ファルネーゼ エディツィオーネ チンクエ アウトークトニ NO.09
このワインは、いつも安くて楽しいファルネーゼの、たぶん一番高い品。呑んでから調べたところでは、モンテプルチャーノ・サンジョベーゼ・プリミティーボほかをゴチャマゼにして造ってあるらしい。ボトルの大きさと重さは信じられないほどで、なんとも仰々しい。
色は、ボトルの形状に相応しい物凄い濃さの紫色、というかカシスリキュールをもうちょっと紫っぽくしたような。やや青みがかっていて、泡まで紫色という感じ。透明度は、ゼロ!ここまで遮光するワインはあまりみたことがない。

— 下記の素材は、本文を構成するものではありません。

import Mathlib
import HarnessLib
import Summits.Parity.BatemanHorn.Theses.OddParityLadder

/-!
# Route `OddParityLadder`, glue item `OddGlueGlue` (split gen 1 of the residual leaf `OddGlue`, item stmt-Parity-29295)

The glue of the decomp-parity node B1.1.1.1 «GaussianThinning» (lens-1 g4; critic CLEARED HOME/STATUS.md
l.202, CRITIC-LEDGER row 45; filed as `ledger route edit --split OddGlue` = route rev 2):
`GaussThin → ThinGlue → OddGlue`.  `ThinGlue` (stmt-Parity-29294) is literally `OddGlue` (stmt-Parity-28277)
with ONE extra hypothesis — "if the system is the cell `E = ![X² + 1]` then `GaussThin`" — inserted before the
conclusion, and `GaussThin` (stmt-Parity-29293) discharges that hypothesis outright; so the glue is two lines
of logic (the lens kernel's `oddGlue_of_thin`, HOME/decomp-parity-lens-1/g4/GaussianThinning.lean).  Hand by
the census seat (decomp-parity census-1 g6); no mathematics beyond the route file.
-/

namespace Summit.Parity.BatemanHorn.Theses.OddParityLadder

/-- **`OddGlueGlue` holds** (item stmt-Parity-29295): `GaussThin → ThinGlue → OddGlue` — feed `OddGlue`'s
hypotheses to `ThinGlue` and discharge its extra cell hypothesis by `GaussThin`. -/
theorem oddGlueGlue_holds : OddGlueGlue :=
  fun hT hThin k f hf hex hC hO => hThin k f hf hex hC hO (fun _ => hT)

end Summit.Parity.BatemanHorn.Theses.OddParityLadder
import Mathlib
import HarnessLib
import Summits.HubbardSuperconductivity.HubbardSuperconductivity.Theorems.KLProgrammeKLRegimeFatFrameInstance
import Summits.HubbardSuperconductivity.HubbardSuperconductivity.Theorems.KLProgrammeH10TwoPointLimitOverlapKernelCharSum
import Summits.HubbardSuperconductivity.HubbardSuperconductivity.Theorems.KLProgrammeH10TwoPointLimitFrameTorusBridge

/-!
# Route `KLProgramme` — engine support, route (L2): the THIN × FAT pair of BGM (2.71a) reduces to THIN × THIN pairs

Cell `gate-hubbard-kl`, seat p4 (C5a lead), g7.  The single-scale step `hubbardSectorKernelNorm_effAction_le_of_sectorNorm` at scale `n`
consumes, besides the propagator constant `α` (hrow/hcol), the row and column sums `hrow′/hcol′` of the overlap kernel
`sectorAnalysisMatrix β F′ * sectorSubMatrix β Ft` of the NEW thin family `F′ = klAnisoFamily … n₁` against the FAT family
`Ft = bgmFatMultiplier … n₂` of the old scale (`n₂ + 1 ≤ n₁`; the engine: `n₁ = n`, `n₂ = n − 1`).  KEY REDUCTION (this file):
on the support of `C_{-n₁}⁻¹` both plateaux `C_{-n₂+1}⁻¹` and `C_{-n₂}⁻¹` are `≡ 1` (`gnScaleCutoff_eq_one`, the argument of
`bgmFatMultiplier_mul_bgmMultiplier`), so POINTWISE

  `klAniso n₁ ω₁ k · bgmFat n₂ ω₂ k = Σ_{a ∈ S_{ω₂}} klAniso n₁ ω₁ k · klAniso n₂ a k`   (**`klAnisoFamily_mul_bgmFatMultiplier_eq_sum`**),

`S_ω` the (`≤ 3`-element, `card_fatNbr_le_three`) neighbour set.  Hence the space-time character sum of the thin × fat symbol is at most
the sum of at most three thin × thin character sums (**`charSum_klAniso_bgmFat_le`**), the overlap counts of the thin × fat pair are
`≤ 27` (coarse side, **`card_overlap_klAniso_bgmFat_coarse_le`**) and `≤ 27·2^{n₁−n₂}` (fine side, **`card_overlap_klAniso_bgmFat_fine_le`**),
and `hrow′ ≤ 81·T/(βL²)`, `hcol′ ≤ 81·2^{n₁−n₂}·T/(βL²)` follow from ANY uniform bound `T` on the thin × thin character sums
(**`overlap_rowSum_klAniso_bgmFat_le`**, **`overlap_colSum_klAniso_bgmFat_le`**) — `T` is supplied by the p4 symbol layer
(`charSum_klAnisoPair_le`, `…SectorMultiplierL1`, and its uniform packaging `…SectorMultiplierBound`).
Everything is proved; no definitions, no named facts. [cite: BenfattoGiulianiMastropietro2006, §2.7 (2.66), (2.71)–(2.71a)]
-/

noncomputable section

namespace Summit.HubbardSuperconductivity.HubbardSuperconductivity.Theorems.TorusFourierL2

set_option linter.dupNamespace false -- summit = problem name (single-conjunct summit), D-0017

open Finset Literature.MathematicalPhysics.QuantumLattice Literature.Probability.LatticeModels
open Summit.HubbardSuperconductivity.HubbardSuperconductivity.Theorems.KLProgrammeLegKernels
open Summit.HubbardSuperconductivity.HubbardSuperconductivity.Theorems.PerturbedFermiCurve
open scoped Real
import Mathlib.FieldTheory.KrullTopology
import Mathlib.FieldTheory.AbsoluteGaloisGroup
import Mathlib.FieldTheory.IntermediateField.Adjoin.Basic
import Mathlib.Algebra.MvPolynomial.PDeriv
import Mathlib.RingTheory.MvPolynomial.Homogeneous
import Mathlib.LinearAlgebra.Dimension.Finrank
import Mathlib.LinearAlgebra.FiniteDimensional.Basic
import Mathlib.LinearAlgebra.Matrix.ToLin
import Mathlib.LinearAlgebra.Matrix.BilinearForm
import Mathlib.LinearAlgebra.Matrix.GeneralLinearGroup.Defs
import Mathlib.LinearAlgebra.Quotient.Basic
import Mathlib.LinearAlgebra.BilinearMap
import Mathlib.LinearAlgebra.Finsupp.LSum
import Mathlib.LinearAlgebra.Finsupp.LinearCombination
import Mathlib.RepresentationTheory.Basic
import Mathlib.Topology.Instances.ZMod
import Mathlib.Topology.Algebra.OpenSubgroup
import Literature.NumberTheory.GaloisRepresentations.GaloisRep
import HarnessLib

/-!
# Lines on a cubic surface and the mod-3 orthogonal Galois representation

For a cubic form `F ∈ k[x₀,…,x₃]` (the case wanted downstream: `k = ℚ`, `F` smooth) this file
constructs, with real definitions and no unproved hypothesis,

* `CubicSurface.IsSmoothCubic F` — `F` homogeneous of degree `3`, `F` and `∇F` without common
  zero in `ℙ³(k̄)`;
* `CubicSurface.lines K F` — the set of lines of the surface `F = 0` with coordinates in an
  extension `K/k` (`2`-planes `W ⊆ K⁴` on which `F` vanishes), with the action
  (`CubicSurface.linesMulAction`) of any group `G` acting on `K` by `k`-algebra automorphisms
  (`[MulSemiringAction G K] [SMulCommClass G k K]`; e.g. `G = K ≃ₐ[k] K`, or Mathlib's
  `Field.absoluteGaloisGroup k` on `K = k̄` through the instances of
  `Literature.NumberTheory.GaloisRepresentations.AbsGaloisGroup`), via the conjugation
  `galConj σ W = σ • W` of subspaces of `K^ι` (a lattice automorphism preserving `finrank`);
* the intersection numbers `interNum` (`ℓ² = -1`, `ℓ·ℓ' ∈ {0, 1}` for `ℓ ≠ ℓ'` according as the
  lines are skew or meet), the intersection form mod `3` on `𝔽₃^{(lines)}` (`interFormMod3`),
  the augmentation `aug` (`= · h mod 3`, `h` the hyperplane class, `h·ℓ = 1`), the sum-zero
  submodule `N = ker aug` (`sumZero`), the radical of the form on it (`sumZeroRad`), and the
  **quadratic space of the lines** `V(F) = N / rad N` (`LinesQuadSpace`) with its nondegenerate
  symmetric form `q` (`linesQuadForm`, `linesQuadForm_nondegenerate`) and the induced
  `q`-orthogonal representation `linesQuadRep` of `G` (`linesQuadForm_linesQuadRep`);
* `CubicSurface.LineFrame K F` — an orthonormal-type frame: a basis of `V(F)` over `𝔽₃` in
  which `q` is a unit multiple of the sum-of-squares form; in such a frame the matrices of the
  action are orthogonal (`LineFrame.transpose_mul_matrixRep`), and `detTwist : g ↦ det(g)·g`
  turns them into elements of `SO₅(𝔽₃) = {g | gᵀg = 1, det g = 1}`
  (`LineFrame.orthogonalRep`, `transpose_mul_orthogonalRep`, `det_orthogonalRep`);
* continuity: stabilizers of `k̄`-subspaces are open in the Krull topology
  (`isOpen_setOf_galConj_eq`), so when the lines are finitely many the representation is trivial
  on an open subgroup (`LineFrame.galoisRep : FramedGaloisRep k (ZMod 3) 5`);
* **`CubicSurface.linesOrthogonalRep F : FramedGaloisRep k (ZMod 3) 5`** — the mod-3
  orthogonal Galois representation `σ ↦ det(w_σ)·w_σ` of `Gal(k̄/k)` in a chosen frame
  (`Classical.choice`; well defined up to `O₅(𝔽₃)`-conjugation), with the API
  `transpose_mul_linesOrthogonalRep` (`ρ(σ)ᵀρ(σ) = 1`), `det_linesOrthogonalRep` (`det = 1`),
  `linesOrthogonalRep_eq_one_of_forall_smul_eq` (trivial on the pointwise stabilizer of the
  lines, i.e. it factors through `Gal(k(lines)/k)`), `linesOrthogonalRep_eq` (unfolding).
  JUNK VALUE: the trivial representation if the lines are infinitely many or no frame exists;
  by the theorem of the `27` lines neither happens for a smooth cubic form.

## The mathematics and the sources

For a smooth cubic surface `S = {F = 0} ⊆ ℙ³` over `k̄`: `S` contains exactly `27` lines, each of
self-intersection `-1`, `Pic S ≅ ℤ⁷ = ℤ^{1,6}` is generated by them, the hyperplane class is
`h = -K_S` [Hartshorne1977, V Prop 4.8, Thm 4.9], and the group of permutations of the `27` lines
preserving incidences is `W(E₆)`, of order `51840` [Hartshorne1977, V Rem 4.10.1, Ex 4.11].
Allcock–Carlson–Toledo [AllcockCarlsonToledo2002, (3.2), (4.8)]: `L(S) = H²(S, ℤ) ≅ ℤ^{1,6}`,
`L₀(S) = η(S)^⊥` (`η(S) = h`) is a copy of `-E₆` of determinant `3`, and
`V(S) := L₀(S)/3L₀'(S)` (`L₀'` the dual lattice; inner products reduced mod `3`) is a
nondegenerate quadratic space of dimension five over `𝔽₃` [Bourbaki, Lie VI §4 Ex. 2] on which
`Aut(L(S), η(S)) ≅ W(E₆)` acts faithfully; moreover `P Aut(V) = PGO₅(3) ≅ W(E₆)`
[AllcockCarlsonToledo2002, (2.12), (3.12)], and `V(S)` is Galois-equivariantly the reduction
`Λ(T)/θΛ(T)` of the Eisenstein lattice `H³(T, ℤ)` of the cyclic cubic threefold `T → ℙ³`
branched along `S` [AllcockCarlsonToledo2002, (4.8)–(4.10)] — the reason the requesting route
(Langlands/CubicSurfaceE6Transport, crux `OccultSystemIsE6Type`) wants this representation.
Since `O(V) = SO(V) × {±1}` (odd dimension) and `W(E₆) ↪ O(V)` contains reflections but not `-1`,
`w ↦ det(w)·w` maps `W(E₆)` isomorphically onto `SO₅(𝔽₃)` (orders `51840`); for the
pentahedral family the image of `Gal(ℚ̄/ℚ)` lies in the index-two subgroup `D¹W(E₆)` iff `-3Δ`
is a square [ElsenhansJahnel2011, Thm 2.12].

**Why `V(F) = N / rad N` is `V(S)`** (design choice: this presentation needs neither `Pic S` nor
the finiteness of the set of lines, so every definition above is total).  Let `X = 𝔽₃^{(lines)}`
and `π : X ↠ P̄ := Pic S ⊗ 𝔽₃` (the lines generate `Pic S`); `interFormMod3 = π^*(·,·)` and `P̄`
is nondegenerate (`Pic S` is unimodular), so `rad(X) = ker π`.  Since `h·ℓ = 1` for every line,
`aug = (π(·), h̄)`, hence `π(N) = h̄^⊥` (all of it, `π` being onto), and `h̄^⊥ = L₀(S)/3L₀(S)`
(`L₀ ∩ 3·Pic = 3L₀` as `x = 3y, x·h = 0 ⇒ y·h = 0`; both sides have dimension `6`).  The radical
of `h̄^⊥` is `h̄^⊥ ∩ (h̄^⊥)^⊥ = h̄^⊥ ∩ 𝔽₃h̄ = 𝔽₃h̄` (`h² = 3 ≡ 0`), which corresponds to
`3L₀'(S)/3L₀(S)`.  Therefore `N / rad N ≅ h̄^⊥ / 𝔽₃h̄ ≅ L₀(S)/3L₀'(S) = V(S)`, isometrically
and equivariantly for every incidence-preserving permutation of the lines; `dim V(F) = 5`.

## Design notes

* Generality: any base field `k`, any extension `K` for the lines, any group `G` of
  `k`-automorphisms of `K` for the actions; the Galois representation itself is over
  `Field.absoluteGaloisGroup k` acting on `K = AlgebraicClosure k`, as in
  `Literature.NumberTheory.GaloisRepresentations.FramedGaloisRep`.
* No instance is declared on a Mathlib type: the `MulAction` instance lives on the subtype of
  `CubicSurface.lines K F`.
* NOT here (natural named facts / theorems for later files, deliberately kept out of this
  fact-free definition file): the `27` lines and the existence of a `LineFrame` for smooth `F`;
  `dim V(F) = 5`; surjectivity of `W(E₆) → SO₅(𝔽₃)` and the image of `Gal(k̄/k)`; the
  discriminant `Δ(F)` and the spinor parity [ElsenhansJahnel2011, Thm 2.12].

## References

* [Hartshorne1977] R. Hartshorne, *Algebraic Geometry*, GTM 52 (1977), V §4: Prop 4.8, Thm 4.9,
  Rem 4.10.1, Ex 4.11.
* [AllcockCarlsonToledo2002] D. Allcock, J. Carlson, D. Toledo, *The complex hyperbolic geometry
  of the moduli space of cubic surfaces*, J. Algebraic Geom. 11 (2002), (2.12), (3.2), (3.12),
  (4.8)–(4.10).
* [ElsenhansJahnel2011] A.-S. Elsenhans, J. Jahnel, *The discriminant of a cubic surface*,
  Geom. Dedicata 159 (2011), 1.1 and Thm 2.12.
* N. Bourbaki, *Groupes et algèbres de Lie*, Ch. VI §4, Exercice 2 (`E₆` mod `3`).
-/

noncomputable section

匂いのほうは、どうせ樽臭いだろうと思ったら予想通り、もうもうとしたバニラの匂いと檜の入浴剤のような匂いがメイン。その奥からオズオズと葡萄の匂いが立ちこめてくるような。口に入れてみるとと、ちょっと苦みが来たものの、あれまぁ、呑みやすく、瑞々しく、ジューシーで、酸味も程々でチェリーのような微かな甘み。ボトルも立派で匂いも樽風味だけど、中身は割と普通なモンテプルチャーノなんじゃないかという感じ。呑みやすい、おいしい、だけどそれだったらいつものファルネーゼで十分じゃん!と思ってしまう。同じ路線のワインなら、半額のカサーレ・ヴェッキオがあるじゃないか。
※翌日になって、少しばかり土臭くなってきた気がするけど、そんなに凄いというほどでもない。やっぱり同価格帯のボルゲリ、ボルドー、ブルゴーニュのほうが立派に籠もった匂いが得られるような。トータルとしては、今ひとつのパフォーマンスかと。安くておいしいファルネーゼがいいです。